Book Review- John Green's The Fault in Our Stars

Rare does a book make me so emotional that I need to put it down before finishing it. I made a mistake in deciding to take John Green's The Fault in Our Stars on my UK vacation. Although peppered with comical moments, this is not a flimsy beach read. It's heavy and emotionally draining.

I found myself sobbing through the last couple of chapters as I tried to do some covert late-night reading at a B&B in Scotland. This isn't the type of story that I wanted to have an emotional experience with on the sly. I needed to keep reading to find out how it was going to end, although I was wishing that I was experiencing the novel in the privacy of my own home. Alone.

Green's novel is narrated by Hazel, a teenager with terminal cancer who knows she is living on borrowed time, even though an experimental drug seems to have slowed the growth of her tumors. During a support group meeting for teens with cancer, Hazel meets Augustus, a charismatic teen who is in remission. Augustus woes Hazel through a series of quirky dates and bold romantic gestures, showing her how to really live each day as though it were her last. 

I realize that the above paragraph makes this story seem conventional and predictable. It's anything but conventional. The story goes to some strange places, including a Make-a-Wish trip to Amsterdam, so that Hazel can get some questions answered.  I never quite knew where the story was going to end up.

Although this is a book involving teenagers, it's not YA Fiction. It's very adult in content. Living under the shadow of mortality, these teens have had to grow up fast. They can be cynical, snarky and hardened. Dying is not romanticised as it often is in YA fiction. The characters in this story are grasping to hold on to life and they are angry. Having been a caretaker for several family members who have died from cancer, the handling of the disease and emotions that it stirs up were spot on which made it so emotional to read.

I find that the best stories have levity to balance the heavy parts. Green includes many light moments to give the tone a good balance and make the characters even more endearing. It is impossible it read this story and not fall in love with both Hazel and Augustus. Hazel's parents were also wonderful characters, loving without being overbearing. You really root for everyone in the story. 
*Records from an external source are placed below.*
import Summits.Ventures.HSemireg.WedgeHankelFrameChange
import Summits.Ventures.HSemireg.WedgeHankelTwoNodes

/-!
# Venture HSemireg — THE TWO-NODE CONFLUENT KERNEL LAW at a FINITE node `λ` and the node `∞`: the class `exp(λΘ)·(Σ_{p≤P} q_p Θ^p/p!) + (top window of
# length P′+1)` has kernel `SI_k ⊕ Φs λ (xyRich(k, P, P′))` for `k ≤ n − P − P′ − 1` — E8 transported by E5's frame change

HONEST FRAMING. Part of the Lean index of the computation cell `pub-hsemireg` (seat p10 gen 15, Sunday typer «UNIFORM-IN-n»).
Finite-dimensional EXTERIOR ALGEBRA over a field ONLY: no variety, no cohomology theory, no sheaf, no Ext group, no semiregularity map;
nothing here says that HC / HC_CM / HC_AV holds; no Literature fact is declared or used.  Custodian versions as in `WedgeHankelSiegelIdeal` (1/3),
`WedgeHankelFrameChange`, `WedgeHankelTwoNodes`; the dictionary (`exp(λΘ)·v` ↦ `expMul λ q`; the top window ↦ an order-`(P′+1)` node at `∞`) is QUOTED,
never asserted.

THIS FILE (continues namespace `Summit.Ventures.HSemireg.Wedge.HankelFrameChange`; imports E5 and E8):
* §37 the binomial transform is a ONE-PARAMETER GROUP: `expMul_zero_left` (`expMul 0 = id`), **`expMul_expMul`: `expMul a (expMul b q) = expMul (a+b) q`**;
  it preserves «supported on the top window `[N, ∞)`» with the same leading entry (`expMul_apply_eq_zero_of_lt`, `expMul_apply_of_vanish_below`).
* §38 **`Kr_w_expMul_add_top`: for `q₁` supported on `[0, P]` with `q₁ P ≠ 0`, `s` vanishing below `n − P′` with `s (n − P′) ≠ 0`, and `k + P + P′ + 1 ≤ n`:
  `Kr(univ, w_n(expMul λ q₁ + s), k) = SI_k ⊔ Φs λ (xyRich(k, P, P′))`** — the class `exp(λΘ)·p(Θ) + (order-(P′+1) node at ∞)` (write it as
  `exp(λΘ)·(p + exp(−λΘ)·s)`, E8 at `(0, ∞)`, E5's transport); `P = P′ = 0`: **`Kr_w_exp_add_point'`: `Kr(univ, w_n(A λ^• + c δ_n), k) = Φs λ (xyRich(k,0,0))`
  EXACTLY** — gen 14's `Kr_w_exp_add_point` (`F_λ(k) ∩ F_∞(k)`) recovered with multiplicities available.
NOT typed here: two FINITE nodes `λ ≠ μ` — transport `(0, ∞) ↦ (λ, μ)` by `Φs λ ∘ (Ψs ∘ Φs (1/(μ−λ)) ∘ Ψs)` (E7's swap conjugates the shear into `y_a ↦ y_a + c x_a`);
the missing piece is only the identification of the transported SEQUENCE with `expMul λ q₁ + expMul μ q₂` (reversal ∘ binomial transform on polynomial
sequences), not the kernel statement; three or more nodes; anything Ext-side.  Class side only.
-/

open Module

namespace Summit.Ventures.HSemireg.Wedge.HankelFrameChange

open Summit.Ventures.HSemireg.Wedge Summit.Ventures.HSemireg.Wedge.Kunneth Summit.Ventures.HSemireg.Wedge.Hankel
  Summit.Ventures.HSemireg.Wedge.BasisFree Summit.Ventures.HSemireg.Wedge.HankelSiegel Summit.Ventures.HSemireg.Wedge.HankelSiegelIdeal
  Summit.Ventures.HSemireg.Wedge.KunnethKernel

variable (K : Type*) [Field K] {n : ℕ}

/-! ## §37. The binomial transform is a one-parameter group; top windows stay top windows -/

/-- `expMul 0 = id`. -/
theorem expMul_zero_left (q : ℕ → K) (j : ℕ) : expMul K 0 q j = q j := by
  induction j generalizing q with
  | zero => rfl
  | succ j ih => rw [expMul_succ, zero_mul, zero_add, ih, shift_apply]

/-- **`expMul a (expMul b q) = expMul (a + b) q`** — `exp(aΘ)·(exp(bΘ)·v) = exp((a+b)Θ)·v`. -/
theorem expMul_expMul (a c : K) (q : ℕ → K) (j : ℕ) : expMul K a (expMul K c q) j = expMul K (a + c) q j := by
  induction j generalizing q with
  | zero => rfl
  | succ j ih =>
    have hs : shift K (expMul K c q) = fun i => c * expMul K c q i + expMul K c (shift K q) i := funext (shift_expMul K c q)
    rw [expMul_succ, expMul_succ, hs, expMul_add, expMul_smul, ih, ih]
    ring

/-- `expMul (−a)` undoes `expMul a`. -/
theorem expMul_neg_expMul (a : K) (q : ℕ → K) (j : ℕ) : expMul K a (expMul K (-a) q) j = q j := by
  rw [expMul_expMul, add_neg_cancel, expMul_zero_left]

/-- as functions. -/
theorem expMul_neg_expMul' (a : K) (q : ℕ → K) : expMul K a (expMul K (-a) q) = q := funext (expMul_neg_expMul K a q)

/-- a sequence vanishing below `N` stays vanishing below `N` under the binomial transform. -/
theorem expMul_apply_eq_zero_of_lt (lam : K) {N : ℕ} {s : ℕ → K} (hs : ∀ i, i < N → s i = 0) {j : ℕ} (hj : j < N) :
    expMul K lam s j = 0 := by
  rw [expMul_eq_sum]
  refine Finset.sum_eq_zero fun i hi => ?_
  rw [Finset.mem_range] at hi
  rw [hs i (by omega), mul_zero]

/-- … and keeps its first entry: `(expMul λ s)_N = s_N`. -/
theorem expMul_apply_of_vanish_below (lam : K) {N : ℕ} {s : ℕ → K} (hs : ∀ i, i < N → s i = 0) : expMul K lam s N = s N := by
  rw [expMul_eq_sum, Finset.sum_eq_single N]
  · simp
  · intro i hi hiN
    rw [Finset.mem_range] at hi
    rw [hs i (by omega), mul_zero]
  · intro h; exact absurd (Finset.mem_range.mpr (by omega)) h

/-! ## §38. The two-node law at `(λ, ∞)` -/

/-- **THE TWO-NODE CONFLUENT KERNEL LAW AT `(λ, ∞)`**: `q₁` supported on `[0, P]` with `q₁ P ≠ 0`, `s` vanishing below `n − P′` with `s (n−P′) ≠ 0`,
`k + P + P′ + 1 ≤ n` ⇒ **`Kr(univ, w_n(expMul λ q₁ + s), k) = SI_k ⊔ Φs λ (xyRich(k, P, P′))`** — the Siegel ideal plus the forms with more than `P` letters from
the frame `{x_a + λ y_a}` and more than `P′` y-letters. -/
theorem Kr_w_expMul_add_top (lam : K) {k P P' : ℕ} (hkP : k + P + P' + 1 ≤ n) {q₁ s : ℕ → K} (hq₁ : ∀ j, P < j → q₁ j = 0) (hq₁P : q₁ P ≠ 0)
    (hs : ∀ j, j < n - P' → s j = 0) (hsP : s (n - P') ≠ 0) :
    Kr K Finset.univ (w K n n (fun j => expMul K lam q₁ j + s j)) k =
      siegelIdeal K n k ⊔ (xyRich K n k P P').map (Φs K (n := n) lam).toLinearMap := by
  -- write the class as exp(λΘ)·(q₁ + exp(−λΘ)·s): a (0, ∞) two-node sequence
  set q₀ : ℕ → K := fun j => q₁ j + expMul K (-lam) s j with hq₀
  have e : (fun j => expMul K lam q₁ j + s j) = expMul K lam q₀ := by
    funext j; rw [hq₀, expMul_add, expMul_neg_expMul]
  have hmid : ∀ j, P < j → j < n - P' → q₀ j = 0 := fun j hj hj' => by
    simp only [hq₀]; rw [hq₁ j hj, expMul_apply_eq_zero_of_lt K (-lam) hs hj', add_zero]
  have h0 : q₀ P ≠ 0 := by
    simp only [hq₀]; rwa [expMul_apply_eq_zero_of_lt K (-lam) hs (by omega), add_zero]
  have htop : q₀ (n - P') ≠ 0 := by
    simp only [hq₀]; rwa [hq₁ _ (by omega), zero_add, expMul_apply_of_vanish_below K (-lam) hs]
  rw [e, Kr_w_expMul, Kr_w_eq_of_two_orders K hkP hmid h0 htop, Submodule.map_sup, map_Φs_siegelIdeal]

/-- **THE PURE CLASS AT `λ` PLUS THE POINT: `Kr(univ, w_n(A λ^• + c·δ_n), k) = Φs λ (xyRich(k, 0, 0))`** (`A, c ≠ 0`, `k + 1 ≤ n`) — gen 14's `F_λ(k) ∩ F_∞(k)`
(there from the rank of a point-secant, here with the orders `(0,0)` of the two-node law). -/
theorem Kr_w_exp_add_point' (lam : K) {k : ℕ} (hk : k + 1 ≤ n) {A c : K} (hA : A ≠ 0) (hc : c ≠ 0) :
    Kr K Finset.univ (w K n n (fun j => A * lam ^ j + if j = n then c else 0)) k = (xyRich K n k 0 0).map (Φs K (n := n) lam).toLinearMap := by
  have e : (fun j => A * lam ^ j + if j = n then c else 0) =
      fun j => expMul K lam (fun i => if i = 0 then A else 0) j + (fun i => if i = n then c else (0 : K)) j := by
    funext j; rw [expMul_spike_zero]
  rw [e, Kr_w_expMul_add_top K lam (P := 0) (P' := 0) (by omega) (fun j hj => if_neg (by omega)) (by rwa [if_pos rfl])
      (fun j hj => if_neg (by omega)) (by rwa [Nat.sub_zero, if_pos rfl]), sup_eq_right]
  -- Φs λ fixes SI_k, so SI_k = Φs(SI_k) ≤ Φs(xyRich(k,0,0))
  calc siegelIdeal K n k = (siegelIdeal K n k).map (Φs K (n := n) lam).toLinearMap := (map_Φs_siegelIdeal K lam k).symm
    _ ≤ (xyRich K n k 0 0).map (Φs K (n := n) lam).toLinearMap := Submodule.map_mono (siegelIdeal_le_xyRich_zero K k)

end Summit.Ventures.HSemireg.Wedge.HankelFrameChange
Green is a gifted writer, who has a way with words. I often stopped to reread and consider a passage or thought. I don't often read books twice, but this is the type of story that would be completely different based on the age and experience of the reader. I may need to give it another go in ten years. 

I loved this book so much, that I started following Green on Facebook and I am now hooked on a daily onslaught of pictures and tidbits from the film version of the story. I am excited, rather than apprehensive, to see the book turned into a film. Green's infections excitement over the film version is catching. 

Easily the best book that I have read in a long time.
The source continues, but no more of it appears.